# 1.8: The Last Step

- Page ID
- 10156

A lot of people — from Polya to the writers of the Common Core State Standards and a lot of people in between — talk about problem solving in mathematics. One fact is rarely acknowledged, except by many professional mathematicians: Asking good questions is as valuable (and as difficult) as solving mathematical problems.

After solving a mathematical problem and explaining your solution to someone else, it is a very good mathematical habit to ask yourself: What other questions can I ask?

Recall Problem 3, “Squares on a Chess Board”:

How many squares of any possible size are on a standard 8 × 8 chess board? (The answer is not 64! It’s a lot bigger!)

We have already talked about some obvious follow-up questions like “What about a 10 × 10 chess board? Or 100 × 100? Or \(n \times n\)?”

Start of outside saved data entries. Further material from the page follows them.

import Summits.HodgeConjecture.HodgeConjecture.Theses.EndoscopicMiddleDegree

/-!
# Line `definite-twin-theta` — skeleton for crux `MiddleThetaSpan` (stmt-HodgeConjecture-13661)

Route `EndoscopicMiddleDegree`, crux `MiddleThetaSpan` (rank 2, the heart): for `m ∈ {1,2}`,
`n = m + 1`, `X` a compact arithmetic `2n`-ball quotient with datum `D`, every RATIONAL Hodge
`(n,n)`-class lies in `SCⁿ(D) ⊔ SCⁿ⁻¹(D)·Alg¹ ⊔ Hdg_ℚ^{n-1,n-1}·Alg¹`.

Idea `definite-twin-theta` (Cruxes/MiddleThetaSpan/Ideas/definite-twin-theta.md; triage r1-1: pass):
prove the `a = 1` first-occurrence statement for the Tate-type packets `π = A(n,n) ⊗ π_f` by
passing to the 𝔮-twin `𝟙 ⊗ π'_f` on the DEFINITE inner form `U(V')` (TwinSignLemma), running
Rallis' programme there (first-term range `V' → W`, `dim W = 2n`; Rallis inner product formula +
Yamana's local–global criterion; archimedean factors = trivial rep of compact `U(2n+1)`), and coming
back `W → V` in Weil's convergent range (`V` anisotropic) with the Kudla–Millson vector at `τ₁`; then
BMM Prop. 70 / Thm. 71 (seesaw `W = W_{n-1,n-1} ⊕ W₂`, range-free) land the classes.

The automorphic middle of that chain (Matsushima decomposition of `H²ⁿ(X(ℂ))`, Arthur parameters of
`U(V)`, theta correspondence, Kudla–Millson classes) has NO carrier in the tree today, so the typed
skeleton is the chain's GEOMETRIC SPINE — four closed statements over existing declarations from
which `MiddleThetaSpan_of` proves the crux by name (no `sorry` outside the four `stub_*`):

* `stub_thetaSupport` (HARDEST; the automorphic heart, in the fixed-level form the twin line
  delivers): every rational `(n,n)`-class is the sum of a `ℂ`-combination of RATIONAL `(n,n)`-classes
  SUPPORTED ON codimension-`(n-1)` special cycles `c(W)` and of a Hodge-decomposable class
  (`(n-1,n-1) ∪ (1,1)`). Content: Lefschetz split `c = c₀ + L c'`; sieve/core (rational primitive
  ⟹ Tate-type pieces); TWIN THETA (Tate-type `π` is `θ_W(σ)`, `dim W = 2n`, KM vector at `τ₁`);
  BMM Prop. 70 (`W` split ⟹ `SCⁿ`, and `SCⁿ ≤` supported-on-`c(W')`, `W' ⊂ W`) / Thm. 71 (`W`
  non-split ⟹ products `θ_{n-1} ∧ θ_{1,1}` at deeper level, whose push-forwards are supported on
  `c(W')`), imprimitivity and Lefschetz-shift corrections in `L·H^{n-1,n-1}`.
* `stub_supportedDescent` (the per-level residue R1 / CAVEAT-13661, ISOLATED): a rational
  `(n,n)`-class supported on a codimension-`(n-1)` special cycle lies in the crux span. This is the
  crux restricted to such classes (Deligne MHS + Lefschetz (1,1) on the sub-ball quotient `c(W)` +
  `NS(c(W)) = ι^*NS(X) + special divisors + ?`); its refutation refutes the crux as typed
  (misstated; repair = CAVEAT-13661 widening) while the other three stubs survive verbatim.
* `stub_oneOneAlgebraic`: on these `X` (`p = 2n ≥ 4`) EVERY `(1,1)`-class is a `ℂ`-combination of
  divisor classes (BMM Cor. 62 Remark, `p > 2`, + Lefschetz (1,1)).
* `stub_diagonalRational`: for `n ≤ 3`, `H^{n-1,n-1}(X(ℂ))` is spanned by rational classes (BMM
  Cor. 62 at `(a,b) = (n-1,n-1)`: `6(n-1) < 4n+2`; this is why `m ≤ 2`).

Disproof used: none exists for this crux (payload.disproof_path absent on this hub, `ledger crux ls`
shows no Disproof.lean, 2026-08-16) — no `_false_without_` obstruction or landed Negative lemma to
honour; the refuter's crux-attack risks R1–R3 (item notes 20:16Z) are answered stub by stub in the
line card `Lines/definite-twin-theta.md`.
-/

namespace Summit.HodgeConjecture.HodgeConjecture.Cruxes.MiddleThetaSpan.DefiniteTwinTheta

open Literature.AlgebraicGeometry.Motives (SchemeOver)
open Literature.AlgebraicGeometry.HodgeTheory
open Literature.AlgebraicGeometry.ShimuraVarieties
open Literature.AlgebraicTopology.SingularHomology (cupProduct)

/-- **stub_thetaSupport** (hardest; the automorphic heart of the line, fixed-level form).
For `m ∈ {1,2}`, `n = m+1`, every rational Hodge `(n,n)`-class on the `2n`-ball quotient `X` lies in
`span{u rational of type (n,n) supported on c(W), W totally positive definite, dim_E W = n-1}
 ⊔ span{y ∪ d : y of type (n-1,n-1), d of type (1,1)}`.
Informal proof (the twin line): Lefschetz split; rational primitive classes live in Tate-type
`π_f`-pieces (sieve + core); `A(n,n) ⊗ π_f ↔ 𝟙 ⊗ π'_f` on the definite twin `U(V')` (KMSW signs);
`θ_{V'→W}(π') ≠ 0` cuspidal (Rallis inner product formula, first-term range; Yamana); return lift
`θ_{W→V}(σ) = A(n,n) ⊗ π_f` (Weil-convergent since `V` anisotropic; Howe duality, Sun–Zhu
conservation at 𝔮, Kudla–Millson `φ_{n,n}` at `τ₁`); BMM Prop. 70 / Thm. 71 seesaw
`W = W_{n-1,n-1} ⊕ W₂` at deeper level and push-forward (supported on `c(W')`); corrections in
`L · H^{n-1,n-1}`. -/
theorem stub_thetaSupport :
    ∀ (m : ℕ) (X : SchemeOver ℂ) (D : UnitaryBallQuotientDatum (2 * (m + 1)) X), 1 ≤ m → m ≤ 2 →
      ∀ c : complexBetti X (2 * (m + 1)), IsRationalClass c →
        IsOfHodgeType (2 * (m + 1)) X (2 * (m + 1)) (m + 1) (m + 1) c →
        c ∈ Submodule.span ℂ {u : complexBetti X (2 * (m + 1)) |
              IsRationalClass u ∧ IsOfHodgeType (2 * (m + 1)) X (2 * (m + 1)) (m + 1) (m + 1) u ∧
              ∃ W : Submodule D.E (Fin (2 * (m + 1) + 1) → D.E),
                IsTotallyPositive (conjRingHom D.E) D.H W ∧ Module.finrank D.E W = m ∧
                u ∈ classesSupportedOn X (D.specialSubvariety W) (2 * (m + 1))}
          ⊔ Submodule.span ℂ {z : complexBetti X (2 * (m + 1)) |
              ∃ y : complexBetti X (2 * m), IsOfHodgeType (2 * (m + 1)) X (2 * m) m m y ∧
              ∃ d : complexBetti X (2 * 1), IsOfHodgeType (2 * (m + 1)) X (2 * 1) 1 1 d ∧
              z = cupProduct (two_mul_add_two_mul m 1) y d} := by
  sorry

/-- **stub_supportedDescent** (the per-level residue R1 / CAVEAT-13661, isolated as a checkable
statement; an INSTANCE of the crux). For `m ∈ {1,2}`, `n = m+1`: a rational `(n,n)`-class `u`
supported on a codimension-`(n-1)` special cycle `c(W)` (`dim_E W = n-1`) lies in
`SCⁿ(D) ⊔ span{s ∪ d : s supported on the SAME c(W) in degree 2(n-1), d ∈ Alg¹}
 ⊔ span{a ∪ d : a rational (n-1,n-1), d ∈ Alg¹}` (a sharpening of the crux span: the middle
summand only uses classes supported on `c(W)` itself, e.g. its own class `[c(W)]`).
Informal proof: `u = ι_* β`, `β ∈ H²(c̃(W); ℚ)` of type (1,1) (Deligne, strictness), a divisor class
on the sub-ball quotient `c(W) ≅ Γ_W \ 𝔹ⁿ⁺¹` (Lefschetz (1,1)); `ι_*(ι^* D) = [c(W)] ∪ D` (projection
formula) and `ι_*`(special divisor of `c(W)`) = special `n`-cycle of `X`; the bet (R1) is that
`NS(c(W))_ℚ` needs nothing else modulo classes with Hodge-decomposable push-forward. -/
theorem stub_supportedDescent :
    ∀ (m : ℕ) (X : SchemeOver ℂ) (D : UnitaryBallQuotientDatum (2 * (m + 1)) X), 1 ≤ m → m ≤ 2 →
      ∀ u : complexBetti X (2 * (m + 1)), IsRationalClass u →
        IsOfHodgeType (2 * (m + 1)) X (2 * (m + 1)) (m + 1) (m + 1) u →
        ∀ W : Submodule D.E (Fin (2 * (m + 1) + 1) → D.E),
          IsTotallyPositive (conjRingHom D.E) D.H W → Module.finrank D.E W = m →
          u ∈ classesSupportedOn X (D.specialSubvariety W) (2 * (m + 1)) →
          u ∈ (⨆ (W' : Submodule D.E (Fin (2 * (m + 1) + 1) → D.E))
                (_ : IsTotallyPositive (conjRingHom D.E) D.H W') (_ : Module.finrank D.E W' = m + 1),
                classesSupportedOn X (D.specialSubvariety W') (2 * (m + 1)))
            ⊔ Submodule.span ℂ {z : complexBetti X (2 * (m + 1)) |
                ∃ s ∈ classesSupportedOn X (D.specialSubvariety W) (2 * m),
                ∃ d ∈ algebraicClasses X 1, z = cupProduct (two_mul_add_two_mul m 1) s d}
            ⊔ Submodule.span ℂ {z : complexBetti X (2 * (m + 1)) |
                ∃ a : complexBetti X (2 * m), IsRationalClass a ∧
                  IsOfHodgeType (2 * (m + 1)) X (2 * m) m m a ∧
                  ∃ d ∈ algebraicClasses X 1, z = cupProduct (two_mul_add_two_mul m 1) a d} := by
  sorry

/-- **stub_oneOneAlgebraic** (BMM Cor. 62 Remark + Lefschetz (1,1)). On a compact arithmetic
ball quotient of even dimension `p = 2(m+1) ≥ 4` EVERY class of Hodge type `(1,1)` in
`H²(X(ℂ); ℂ)` is a `ℂ`-linear combination of divisor classes: `H^{1,1}` is defined over `ℚ` for
`p > 2` (BMM Part 2 §1.9, Remark after Cor. 62 — false for `p = 2`, Blasius–Rogawski, whence
`1 ≤ m`) and rational `(1,1)`-classes are algebraic (Lefschetz). -/
theorem stub_oneOneAlgebraic :
    ∀ (m : ℕ) (X : SchemeOver ℂ), 1 ≤ m → Nonempty (UnitaryBallQuotientDatum (2 * (m + 1)) X) →
      ∀ d : complexBetti X (2 * 1), IsOfHodgeType (2 * (m + 1)) X (2 * 1) 1 1 d →
        d ∈ algebraicClasses X 1 := by
  sorry

/-- **stub_diagonalRational** (BMM Cor. 62 at `(a,b) = (m,m)`, `q = 1`). For `m ∈ {1,2}` and `X` a
compact arithmetic `2(m+1)`-ball quotient, every class of Hodge type `(m,m)` in `H^{2m}(X(ℂ); ℂ)` is
a `ℂ`-linear combination of RATIONAL `(m,m)`-classes (`3(a+b)+|a-b| = 6m < 2(2m+3)` iff `m ≤ 2`:
this is why the crux stops at `m = 2`). -/
theorem stub_diagonalRational :
    ∀ (m : ℕ) (X : SchemeOver ℂ), 1 ≤ m → m ≤ 2 →
      Nonempty (UnitaryBallQuotientDatum (2 * (m + 1)) X) →
      ∀ y : complexBetti X (2 * m), IsOfHodgeType (2 * (m + 1)) X (2 * m) m m y →
        y ∈ Submodule.span ℂ {a : complexBetti X (2 * m) |
              IsRationalClass a ∧ IsOfHodgeType (2 * (m + 1)) X (2 * m) m m a} := by
  sorry

/-- **Composition** (kernel-checked; no `sorry` of its own — `sorryAx` enters only through the four declared
stubs, used BY NAME): the stubs imply the crux `EndoscopicMiddleDegree.MiddleThetaSpan`, concluded by name.
Supported rational `(n,n)`-classes go to the crux span by `stub_supportedDescent` (its middle summand, classes
supported on the same `c(W)`, is enlarged to `SCⁿ⁻¹(D) ∪ Alg¹`); a decomposable `y ∪ d` goes to the third
summand after writing `y` as a combination of rational `(m,m)`-classes (`stub_diagonalRational`) and `d` as a
combination of divisor classes (`stub_oneOneAlgebraic`), by bilinearity of the cup product. -/
theorem MiddleThetaSpan_of :
    Summit.HodgeConjecture.HodgeConjecture.Theses.EndoscopicMiddleDegree.MiddleThetaSpan := by
  intro m X D h1 h2 c hc hcH
  have hc' := stub_thetaSupport m X D h1 h2 c hc hcH
  refine (sup_le ?_ ?_ :
    Submodule.span ℂ {u : complexBetti X (2 * (m + 1)) |
          IsRationalClass u ∧ IsOfHodgeType (2 * (m + 1)) X (2 * (m + 1)) (m + 1) (m + 1) u ∧
          ∃ W : Submodule D.E (Fin (2 * (m + 1) + 1) → D.E),
            IsTotallyPositive (conjRingHom D.E) D.H W ∧ Module.finrank D.E W = m ∧
            u ∈ classesSupportedOn X (D.specialSubvariety W) (2 * (m + 1))}
      ⊔ Submodule.span ℂ {z : complexBetti X (2 * (m + 1)) |
          ∃ y : complexBetti X (2 * m), IsOfHodgeType (2 * (m + 1)) X (2 * m) m m y ∧
          ∃ d : complexBetti X (2 * 1), IsOfHodgeType (2 * (m + 1)) X (2 * 1) 1 1 d ∧
          z = cupProduct (two_mul_add_two_mul m 1) y d} ≤ _) hc'
  · -- rational (n,n)-classes supported on codimension-(n-1) special cycles: `stub_supportedDescent`,
    -- then enlarge its middle summand (classes supported on this `c(W)`) to `SCⁿ⁻¹(D) ∪ Alg¹`
    refine Submodule.span_le.2 ?_
    rintro u ⟨hu, huH, W, hW, hWk, huW⟩
    have hu' := stub_supportedDescent m X D h1 h2 u hu huH W hW hWk huW
    have hBW : Submodule.span ℂ {z : complexBetti X (2 * (m + 1)) |
          ∃ s ∈ classesSupportedOn X (D.specialSubvariety W) (2 * m),
          ∃ d ∈ algebraicClasses X 1, z = cupProduct (two_mul_add_two_mul m 1) s d} ≤
        Submodule.span ℂ {z : complexBetti X (2 * (m + 1)) |
          ∃ s ∈ (⨆ (W : Submodule D.E (Fin (2 * (m + 1) + 1) → D.E))
            (_ : IsTotallyPositive (conjRingHom D.E) D.H W) (_ : Module.finrank D.E W = m),
            classesSupportedOn X (D.specialSubvariety W) (2 * m)),
          ∃ d ∈ algebraicClasses X 1, z = cupProduct (two_mul_add_two_mul m 1) s d} := by
      refine Submodule.span_mono ?_
      rintro z ⟨s, hs, d, hd, hz⟩
      exact ⟨s, Submodule.mem_iSup_of_mem W (Submodule.mem_iSup_of_mem hW
        (Submodule.mem_iSup_of_mem hWk hs)), d, hd, hz⟩
    exact (sup_le_sup (sup_le_sup_left hBW _) le_rfl) hu'
  · -- Hodge-decomposable classes `y ∪ d`: rationalise `y`, make `d` algebraic, use bilinearity
    refine Submodule.span_le.2 ?_
    rintro z ⟨y, hy, d, hd, rfl⟩
    have hdA : d ∈ algebraicClasses X 1 := stub_oneOneAlgebraic m X h1 ⟨D⟩ d hd
    have hy' := stub_diagonalRational m X h1 h2 ⟨D⟩ y hy
    refine Submodule.mem_sup_right ?_
    have key : Submodule.span ℂ {a : complexBetti X (2 * m) |
          IsRationalClass a ∧ IsOfHodgeType (2 * (m + 1)) X (2 * m) m m a} ≤
        (Submodule.span ℂ {z : complexBetti X (2 * (m + 1)) |
            ∃ a : complexBetti X (2 * m), IsRationalClass a ∧
              IsOfHodgeType (2 * (m + 1)) X (2 * m) m m a ∧
              ∃ d ∈ algebraicClasses X 1, z = cupProduct (two_mul_add_two_mul m 1) a d}).comap
          ((cupProduct (two_mul_add_two_mul m 1)).flip d) := by
      refine Submodule.span_le.2 ?_
      intro a ha
      rw [SetLike.mem_coe, Submodule.mem_comap, LinearMap.flip_apply]
      exact Submodule.subset_span ⟨a, ha.1, ha.2, d, hdA, rfl⟩
    have hyd := key hy'
    rw [Submodule.mem_comap, LinearMap.flip_apply] at hyd
    exact hyd

end Summit.HodgeConjecture.HodgeConjecture.Cruxes.MiddleThetaSpan.DefiniteTwinTheta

But there are a lot of interesting (and less obvious . . . and harder) questions you might ask:

- How many rectangles of any size and shape can you find on a standard 8 × 8 chess board? (This is a lot harder, because the rectangles come in all different sizes, like 1 × 2 and 5 × 3. How could you possibly count them all?)
- How many triangles of any size and shape can you find in this picture?

Recall Problem 4, “Broken Clock”:

This clock has been broken into three pieces. If you add the numbers in each piece, the sums are consecutive numbers. Can you break another clock into a different number of pieces so that the sums are consecutive numbers?

The original problem only asks if you can find one other way. The obvious follow-up question: “Find every possibly way to break the clock into some number of pieces so that the sums of the numbers on each piece are consecutive numbers. Justify that you have found every possibility.”

Choose a problem from the __Problem Bank__ (preferably a problem you have worked on, but that is not strictly necessary). What follow-up or similar questions could you ask?